Work to be completed
Find and return every line of the data that contains the word "Literature".

______________________________

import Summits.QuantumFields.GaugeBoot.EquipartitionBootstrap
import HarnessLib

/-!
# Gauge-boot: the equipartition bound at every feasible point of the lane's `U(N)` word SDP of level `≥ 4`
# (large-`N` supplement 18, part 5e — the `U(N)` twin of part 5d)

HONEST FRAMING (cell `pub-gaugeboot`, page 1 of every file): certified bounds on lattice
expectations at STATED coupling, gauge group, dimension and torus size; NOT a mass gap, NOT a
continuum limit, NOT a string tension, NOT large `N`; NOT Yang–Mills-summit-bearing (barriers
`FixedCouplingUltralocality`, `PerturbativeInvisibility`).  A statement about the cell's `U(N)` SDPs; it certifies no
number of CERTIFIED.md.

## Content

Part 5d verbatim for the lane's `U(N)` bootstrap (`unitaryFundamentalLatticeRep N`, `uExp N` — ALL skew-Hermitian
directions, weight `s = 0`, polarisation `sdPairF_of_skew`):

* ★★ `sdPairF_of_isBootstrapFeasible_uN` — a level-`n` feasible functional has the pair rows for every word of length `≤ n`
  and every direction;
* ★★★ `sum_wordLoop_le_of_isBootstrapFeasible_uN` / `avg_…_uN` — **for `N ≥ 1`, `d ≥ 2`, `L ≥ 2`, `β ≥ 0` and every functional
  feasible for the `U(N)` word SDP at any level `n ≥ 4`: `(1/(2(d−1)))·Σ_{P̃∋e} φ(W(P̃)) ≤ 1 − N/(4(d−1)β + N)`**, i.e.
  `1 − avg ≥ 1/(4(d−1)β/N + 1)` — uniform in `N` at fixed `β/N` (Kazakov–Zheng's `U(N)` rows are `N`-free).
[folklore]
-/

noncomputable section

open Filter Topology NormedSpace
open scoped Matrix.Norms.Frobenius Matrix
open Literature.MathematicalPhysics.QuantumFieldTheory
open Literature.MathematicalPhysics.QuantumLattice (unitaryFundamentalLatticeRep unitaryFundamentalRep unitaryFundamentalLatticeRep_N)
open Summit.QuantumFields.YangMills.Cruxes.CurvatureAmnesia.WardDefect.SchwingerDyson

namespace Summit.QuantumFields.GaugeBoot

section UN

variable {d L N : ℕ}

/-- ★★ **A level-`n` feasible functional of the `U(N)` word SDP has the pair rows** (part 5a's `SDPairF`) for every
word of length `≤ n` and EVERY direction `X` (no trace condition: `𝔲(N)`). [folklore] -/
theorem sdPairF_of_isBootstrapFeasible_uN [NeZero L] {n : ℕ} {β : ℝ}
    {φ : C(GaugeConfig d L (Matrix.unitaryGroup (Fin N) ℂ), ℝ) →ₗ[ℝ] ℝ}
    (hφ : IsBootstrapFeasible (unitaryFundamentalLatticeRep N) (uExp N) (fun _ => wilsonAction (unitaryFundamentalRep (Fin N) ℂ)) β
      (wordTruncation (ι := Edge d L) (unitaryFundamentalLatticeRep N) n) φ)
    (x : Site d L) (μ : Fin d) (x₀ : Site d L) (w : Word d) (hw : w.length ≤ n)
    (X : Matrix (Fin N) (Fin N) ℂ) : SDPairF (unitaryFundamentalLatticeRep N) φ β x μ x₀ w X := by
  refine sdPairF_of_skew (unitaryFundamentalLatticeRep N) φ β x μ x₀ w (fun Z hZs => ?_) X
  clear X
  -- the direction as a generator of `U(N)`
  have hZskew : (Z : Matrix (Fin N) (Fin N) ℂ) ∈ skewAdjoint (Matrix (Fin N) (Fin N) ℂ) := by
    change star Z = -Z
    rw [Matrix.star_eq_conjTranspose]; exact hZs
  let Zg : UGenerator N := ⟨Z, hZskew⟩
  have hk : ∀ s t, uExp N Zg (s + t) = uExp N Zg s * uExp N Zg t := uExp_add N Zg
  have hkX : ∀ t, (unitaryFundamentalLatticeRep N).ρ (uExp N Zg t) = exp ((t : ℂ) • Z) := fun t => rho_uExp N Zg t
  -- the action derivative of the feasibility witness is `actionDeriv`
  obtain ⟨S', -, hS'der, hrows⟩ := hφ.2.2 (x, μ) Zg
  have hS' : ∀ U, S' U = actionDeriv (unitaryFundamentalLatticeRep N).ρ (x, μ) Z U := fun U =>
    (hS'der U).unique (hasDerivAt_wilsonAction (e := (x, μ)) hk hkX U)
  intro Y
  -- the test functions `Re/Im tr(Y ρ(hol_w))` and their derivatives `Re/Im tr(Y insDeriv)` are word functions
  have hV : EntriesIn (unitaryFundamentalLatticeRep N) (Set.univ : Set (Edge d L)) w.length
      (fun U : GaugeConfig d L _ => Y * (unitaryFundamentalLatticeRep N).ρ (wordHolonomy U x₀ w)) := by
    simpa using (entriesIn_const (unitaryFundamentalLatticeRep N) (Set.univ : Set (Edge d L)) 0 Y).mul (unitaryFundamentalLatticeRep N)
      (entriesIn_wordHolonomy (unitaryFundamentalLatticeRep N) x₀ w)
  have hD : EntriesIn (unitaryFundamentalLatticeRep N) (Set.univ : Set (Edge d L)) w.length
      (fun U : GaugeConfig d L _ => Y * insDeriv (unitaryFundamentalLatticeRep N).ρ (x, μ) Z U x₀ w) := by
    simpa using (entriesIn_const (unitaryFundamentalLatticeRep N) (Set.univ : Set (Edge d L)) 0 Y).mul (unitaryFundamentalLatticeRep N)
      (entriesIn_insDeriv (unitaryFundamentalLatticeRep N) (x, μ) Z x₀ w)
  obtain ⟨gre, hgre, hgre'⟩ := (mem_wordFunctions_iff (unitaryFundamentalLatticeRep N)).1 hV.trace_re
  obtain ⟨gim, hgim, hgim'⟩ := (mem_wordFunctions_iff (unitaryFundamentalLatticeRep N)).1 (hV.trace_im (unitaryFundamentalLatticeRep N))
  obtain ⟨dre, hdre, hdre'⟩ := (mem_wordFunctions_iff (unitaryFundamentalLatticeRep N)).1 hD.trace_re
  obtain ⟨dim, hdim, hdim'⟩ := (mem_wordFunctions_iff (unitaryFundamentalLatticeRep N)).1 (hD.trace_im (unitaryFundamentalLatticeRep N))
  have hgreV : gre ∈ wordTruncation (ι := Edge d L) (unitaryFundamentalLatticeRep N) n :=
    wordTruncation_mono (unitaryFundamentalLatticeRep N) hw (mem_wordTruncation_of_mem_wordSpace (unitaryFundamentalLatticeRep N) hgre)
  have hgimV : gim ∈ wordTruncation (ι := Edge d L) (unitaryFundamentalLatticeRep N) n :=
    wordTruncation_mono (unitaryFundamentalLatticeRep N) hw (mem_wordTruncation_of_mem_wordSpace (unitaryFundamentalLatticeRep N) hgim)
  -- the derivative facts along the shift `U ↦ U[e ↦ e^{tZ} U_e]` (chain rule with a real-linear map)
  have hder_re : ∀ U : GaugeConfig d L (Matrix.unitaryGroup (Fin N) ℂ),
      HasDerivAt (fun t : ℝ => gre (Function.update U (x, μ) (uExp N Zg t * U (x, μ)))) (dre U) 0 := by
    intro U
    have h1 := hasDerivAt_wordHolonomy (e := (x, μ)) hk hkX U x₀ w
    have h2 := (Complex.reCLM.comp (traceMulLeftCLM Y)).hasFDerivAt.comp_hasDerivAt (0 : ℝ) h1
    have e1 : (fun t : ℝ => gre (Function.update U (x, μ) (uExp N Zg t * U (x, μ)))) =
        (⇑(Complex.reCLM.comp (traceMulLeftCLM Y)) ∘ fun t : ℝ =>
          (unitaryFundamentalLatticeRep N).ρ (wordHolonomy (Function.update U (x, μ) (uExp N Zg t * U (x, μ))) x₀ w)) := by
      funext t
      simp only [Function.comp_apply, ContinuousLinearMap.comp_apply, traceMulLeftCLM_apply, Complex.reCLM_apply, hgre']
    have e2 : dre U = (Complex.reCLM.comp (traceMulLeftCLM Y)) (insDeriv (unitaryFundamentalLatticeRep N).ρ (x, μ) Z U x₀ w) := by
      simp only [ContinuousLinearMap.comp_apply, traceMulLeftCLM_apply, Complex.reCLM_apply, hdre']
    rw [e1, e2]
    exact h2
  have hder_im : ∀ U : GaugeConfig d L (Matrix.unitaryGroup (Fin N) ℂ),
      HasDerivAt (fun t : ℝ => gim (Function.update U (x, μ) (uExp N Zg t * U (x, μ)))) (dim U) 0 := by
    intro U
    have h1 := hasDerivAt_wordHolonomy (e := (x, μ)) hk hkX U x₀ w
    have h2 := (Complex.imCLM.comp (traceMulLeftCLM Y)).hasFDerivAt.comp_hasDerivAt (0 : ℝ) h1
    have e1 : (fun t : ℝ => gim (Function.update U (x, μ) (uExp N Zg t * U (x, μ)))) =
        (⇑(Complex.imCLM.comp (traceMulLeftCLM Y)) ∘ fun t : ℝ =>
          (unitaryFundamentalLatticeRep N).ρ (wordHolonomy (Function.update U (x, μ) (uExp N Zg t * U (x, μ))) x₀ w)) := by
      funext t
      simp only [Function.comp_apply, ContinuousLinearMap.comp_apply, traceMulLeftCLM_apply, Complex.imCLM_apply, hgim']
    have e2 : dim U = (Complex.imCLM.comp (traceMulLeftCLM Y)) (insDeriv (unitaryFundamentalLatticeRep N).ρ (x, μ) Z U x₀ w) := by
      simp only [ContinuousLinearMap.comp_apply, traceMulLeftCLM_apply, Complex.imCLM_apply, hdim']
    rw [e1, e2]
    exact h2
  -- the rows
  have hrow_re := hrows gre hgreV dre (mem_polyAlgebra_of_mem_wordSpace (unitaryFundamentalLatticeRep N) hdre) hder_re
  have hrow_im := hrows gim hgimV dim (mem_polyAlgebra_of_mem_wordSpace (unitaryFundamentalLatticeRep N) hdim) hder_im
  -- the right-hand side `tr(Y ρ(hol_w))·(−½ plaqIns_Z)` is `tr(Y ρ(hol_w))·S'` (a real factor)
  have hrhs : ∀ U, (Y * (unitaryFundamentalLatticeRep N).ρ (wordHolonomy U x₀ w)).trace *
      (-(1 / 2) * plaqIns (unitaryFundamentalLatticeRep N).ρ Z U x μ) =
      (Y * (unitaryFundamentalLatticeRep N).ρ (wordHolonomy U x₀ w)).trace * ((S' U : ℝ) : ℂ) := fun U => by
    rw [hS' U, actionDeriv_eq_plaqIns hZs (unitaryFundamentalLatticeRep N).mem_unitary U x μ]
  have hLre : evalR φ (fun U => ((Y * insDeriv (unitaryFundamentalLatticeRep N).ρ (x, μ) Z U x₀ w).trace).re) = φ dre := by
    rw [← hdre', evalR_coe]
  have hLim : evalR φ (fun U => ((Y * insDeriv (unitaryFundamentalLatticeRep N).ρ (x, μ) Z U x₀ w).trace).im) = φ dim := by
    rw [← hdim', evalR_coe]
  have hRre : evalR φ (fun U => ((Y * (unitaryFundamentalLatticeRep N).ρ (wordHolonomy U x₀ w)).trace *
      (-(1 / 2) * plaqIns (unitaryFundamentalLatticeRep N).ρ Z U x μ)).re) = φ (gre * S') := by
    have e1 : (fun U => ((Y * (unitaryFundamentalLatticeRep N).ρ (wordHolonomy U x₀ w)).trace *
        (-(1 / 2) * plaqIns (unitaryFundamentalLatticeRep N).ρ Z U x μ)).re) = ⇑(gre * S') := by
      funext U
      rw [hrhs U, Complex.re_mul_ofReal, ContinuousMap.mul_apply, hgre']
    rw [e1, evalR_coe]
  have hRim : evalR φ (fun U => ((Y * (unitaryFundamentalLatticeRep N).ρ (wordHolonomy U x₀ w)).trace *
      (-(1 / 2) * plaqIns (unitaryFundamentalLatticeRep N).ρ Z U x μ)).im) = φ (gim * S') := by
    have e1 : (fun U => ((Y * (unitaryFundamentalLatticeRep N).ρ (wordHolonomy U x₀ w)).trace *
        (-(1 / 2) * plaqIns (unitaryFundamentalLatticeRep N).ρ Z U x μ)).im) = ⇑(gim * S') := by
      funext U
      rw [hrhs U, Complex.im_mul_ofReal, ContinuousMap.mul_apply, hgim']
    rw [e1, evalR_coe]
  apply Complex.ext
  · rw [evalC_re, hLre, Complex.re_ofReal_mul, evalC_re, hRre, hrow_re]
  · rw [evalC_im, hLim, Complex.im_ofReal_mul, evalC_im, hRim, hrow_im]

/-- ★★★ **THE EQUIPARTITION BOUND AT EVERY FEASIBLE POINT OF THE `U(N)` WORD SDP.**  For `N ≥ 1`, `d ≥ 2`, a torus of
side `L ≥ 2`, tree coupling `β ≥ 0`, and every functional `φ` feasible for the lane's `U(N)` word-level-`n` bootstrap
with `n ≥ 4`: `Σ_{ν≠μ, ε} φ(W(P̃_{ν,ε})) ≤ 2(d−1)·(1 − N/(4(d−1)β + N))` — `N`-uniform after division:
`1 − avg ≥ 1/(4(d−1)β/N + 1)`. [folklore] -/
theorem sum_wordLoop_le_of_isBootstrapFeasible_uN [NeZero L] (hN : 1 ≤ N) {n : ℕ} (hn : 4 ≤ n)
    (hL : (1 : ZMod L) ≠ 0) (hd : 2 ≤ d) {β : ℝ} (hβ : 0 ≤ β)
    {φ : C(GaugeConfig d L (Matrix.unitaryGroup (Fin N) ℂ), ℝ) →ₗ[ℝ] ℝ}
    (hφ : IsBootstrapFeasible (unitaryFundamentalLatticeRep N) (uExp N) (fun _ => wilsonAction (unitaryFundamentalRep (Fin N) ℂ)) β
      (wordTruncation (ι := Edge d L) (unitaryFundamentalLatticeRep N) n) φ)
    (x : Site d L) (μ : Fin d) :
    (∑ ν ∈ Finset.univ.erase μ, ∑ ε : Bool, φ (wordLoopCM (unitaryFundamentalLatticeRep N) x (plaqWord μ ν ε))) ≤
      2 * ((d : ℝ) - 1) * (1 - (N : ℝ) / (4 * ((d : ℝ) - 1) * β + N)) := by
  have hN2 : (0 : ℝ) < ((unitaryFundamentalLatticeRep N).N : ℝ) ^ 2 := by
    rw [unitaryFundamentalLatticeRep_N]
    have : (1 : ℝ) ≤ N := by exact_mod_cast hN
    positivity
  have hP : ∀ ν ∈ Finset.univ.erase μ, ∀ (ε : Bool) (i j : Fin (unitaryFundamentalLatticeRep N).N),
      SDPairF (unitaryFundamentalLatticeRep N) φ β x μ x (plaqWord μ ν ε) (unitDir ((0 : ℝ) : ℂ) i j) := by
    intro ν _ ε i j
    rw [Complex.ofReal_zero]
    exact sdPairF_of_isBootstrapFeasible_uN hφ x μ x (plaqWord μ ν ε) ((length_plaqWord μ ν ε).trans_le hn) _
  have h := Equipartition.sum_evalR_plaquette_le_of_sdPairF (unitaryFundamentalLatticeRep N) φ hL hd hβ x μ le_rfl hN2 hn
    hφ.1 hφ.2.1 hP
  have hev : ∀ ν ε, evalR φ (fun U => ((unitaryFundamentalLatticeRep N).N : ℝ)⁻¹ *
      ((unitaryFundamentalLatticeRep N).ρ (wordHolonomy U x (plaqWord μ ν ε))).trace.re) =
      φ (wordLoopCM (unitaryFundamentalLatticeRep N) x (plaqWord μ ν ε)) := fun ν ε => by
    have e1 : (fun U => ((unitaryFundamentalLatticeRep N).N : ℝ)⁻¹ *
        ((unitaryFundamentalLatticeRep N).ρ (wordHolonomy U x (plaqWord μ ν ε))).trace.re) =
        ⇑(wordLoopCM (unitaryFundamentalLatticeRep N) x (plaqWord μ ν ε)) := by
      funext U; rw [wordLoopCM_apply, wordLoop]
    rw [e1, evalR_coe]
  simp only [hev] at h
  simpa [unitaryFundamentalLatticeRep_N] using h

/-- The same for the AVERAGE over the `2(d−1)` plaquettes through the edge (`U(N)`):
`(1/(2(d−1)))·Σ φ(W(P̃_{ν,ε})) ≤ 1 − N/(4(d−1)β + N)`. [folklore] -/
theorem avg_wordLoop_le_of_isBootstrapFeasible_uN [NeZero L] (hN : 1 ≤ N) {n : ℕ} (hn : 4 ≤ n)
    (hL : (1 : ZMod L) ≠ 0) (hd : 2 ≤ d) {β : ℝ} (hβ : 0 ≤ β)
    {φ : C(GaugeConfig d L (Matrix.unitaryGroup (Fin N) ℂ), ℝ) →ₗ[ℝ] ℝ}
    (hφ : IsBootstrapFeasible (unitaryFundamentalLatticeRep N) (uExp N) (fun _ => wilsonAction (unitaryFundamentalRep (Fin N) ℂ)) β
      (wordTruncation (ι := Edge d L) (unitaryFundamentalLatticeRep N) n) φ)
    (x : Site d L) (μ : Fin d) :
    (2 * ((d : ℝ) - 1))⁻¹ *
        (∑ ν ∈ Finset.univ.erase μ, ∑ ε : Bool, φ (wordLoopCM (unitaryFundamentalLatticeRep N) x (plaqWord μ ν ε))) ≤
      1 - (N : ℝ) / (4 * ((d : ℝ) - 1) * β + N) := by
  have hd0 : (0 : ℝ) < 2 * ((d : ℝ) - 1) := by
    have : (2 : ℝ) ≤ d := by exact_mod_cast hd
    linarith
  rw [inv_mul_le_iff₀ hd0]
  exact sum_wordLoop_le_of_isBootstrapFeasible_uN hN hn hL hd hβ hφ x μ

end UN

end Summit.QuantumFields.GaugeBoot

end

______________________________

Result of this task
open Literature.MathematicalPhysics.QuantumFieldTheory
open Literature.MathematicalPhysics.QuantumLattice (unitaryFundamentalLatticeRep unitaryFundamentalRep unitaryFundamentalLatticeRep_N)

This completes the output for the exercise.